🤖 AI Summary
To address inherent limitations of cloud-centric large language models—namely high latency, excessive computational cost, weak personalization, and privacy risks—this paper proposes a novel edge-cloud collaborative learning paradigm. It jointly optimizes lightweight on-device models with powerful cloud-based large models to achieve low-latency inference, cost efficiency, strong personalization, and end-to-end privacy preservation.
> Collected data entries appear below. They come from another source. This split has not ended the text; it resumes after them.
import Literature.Barriers.CriticalPhenomena.PlanarEdwardsModelDiffusiveSILTBlocks
import Mathlib.Probability.Distributions.Gaussian.IsGaussianProcess.Independence
import Mathlib.Probability.Distributions.Gaussian.IsGaussianProcess.Basic
import Mathlib.Probability.Distributions.Gaussian.HasGaussianLaw.Independence
import Mathlib.Probability.Moments.Covariance
import Mathlib.Analysis.Complex.Basic
import Mathlib.Analysis.InnerProductSpace.Basic
import Mathlib.Topology.Algebra.Module.FiniteDimension
import HarnessLib

/-!
# Mollified self-intersection local time of planar Brownian motion: independence of the block
# functionals over disjoint time intervals (Le Gall 1994, fact (i))

Sibling file of `Literature.Barriers.CriticalPhenomena.PlanarEdwardsModelDiffusive`, towards the
negative exponential moments `Edwards2D.Varadhan1969_negExpMoments` (Le Gall 1994, (2) and
Remark (a), p. 178). Le Gall's fact (i) after (5): for fixed `n`, the intersection local times
`α(Aⁿ_1), …, α(Aⁿ_{2^{n-1}})` of the dyadic off-diagonal squares
`Aⁿ_k = [(2k-2)2⁻ⁿ, (2k-1)2⁻ⁿ] × [(2k-1)2⁻ⁿ, 2k 2⁻ⁿ]` are independent, because `α(Aⁿ_k)` is a
functional of the increments of the Brownian motion over the time interval
`[(2k-2)2⁻ⁿ, 2k2⁻ⁿ]` and these intervals are disjoint. We prove the mollified version, for the
block functionals `B_k(R) = ∫_R g_k(Z_t - Z_s) ds dt` (`Edwards2D.blockSILT`) of a planar Brownian
motion `Z` and ANY side length `θ > 0`:

* `Edwards2D.isGaussianProcess_complex`: a planar Brownian motion
  (`Literature.Probability.Process.IsBrownianComplex`: independent real Brownian coordinates) is a
  Gaussian process (`ℂ` as a real Hilbert space);
* `Edwards2D.blkIncr Z θ i u = Z_{(u ∨ 2iθ) ∧ (2iθ+2θ)} - Z_{2iθ}`, the increment process of the
  `i`-th interval `[2iθ, 2iθ + 2θ]`, jointly Gaussian in `(i, u)` (`isGaussianProcess_blkIncr`), with
  vanishing cross-covariances between different intervals (`covariance_inner_blkIncr_eq_zero`:
  `Cov(B_t - B_s, B_v - B_u) = t∧v - t∧u - s∧v + s∧u = 0` for `s ≤ t ≤ u ≤ v`, and independence of
  the two coordinates), hence **independent as path-valued random variables**
  (`iIndepFun_blkIncr`, Mathlib's `IsGaussianProcess.iIndepFun_of_covariance_inner`);
* the block functional over a rectangle inside `[2iθ, 2iθ+2θ]²` is a measurable functional of the
  `i`-th increment path (`blockSILT_blkIncr`, `measurable_comap_blockSILT_blkIncr`), hence
  **`(B_k([2iθ, 2iθ+θ] × [2iθ+θ, 2iθ+2θ]))_{i ∈ ℕ}` is an independent family**
  (`iIndepFun_blockSILT_offDiag`).

## References

* J.-F. Le Gall, *Exponential moments for the renormalized self-intersection local time of planar
  Brownian motion*, Sém. Prob. XXVIII, LNM 1583 (1994), 172–180: p. 173, fact (i).
-/

noncomputable section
Methodologically, it introduces the first systematic three-tier collaboration framework—spanning data, feature, and parameter levels—and designs dual-granularity evaluation metrics (user-level and device-level), alongside a practical deployment roadmap for real-world scenarios. Technically, the paradigm integrates edge computing, federated learning, knowledge distillation, model partitioning, and hardware-aware optimization across the full stack. The paper also provides a comprehensive survey of academic and industrial advances, synthesizing mainstream algorithms, public datasets, and benchmarking standards, and identifies six key open research directions.
📝 Abstract
The conventional cloud-based large model learning framework is increasingly constrained by latency, cost, personalization, and privacy concerns. In this survey, we explore an emerging paradigm: collaborative learning between on-device small model and cloud-based large model, which promises low-latency, cost-efficient, and personalized intelligent services while preserving user privacy. We provide a comprehensive review across hardware, system, algorithm, and application layers. At each layer, we summarize key problems and recent advances from both academia and industry. In particular, we categorize collaboration algorithms into data-based, feature-based, and parameter-based frameworks. We also review publicly available datasets and evaluation metrics with user-level or device-level consideration tailored to collaborative learning settings. We further highlight real-world deployments, ranging from recommender systems and mobile livestreaming to personal intelligent assistants. We finally point out open research directions to guide future development in this rapidly evolving field.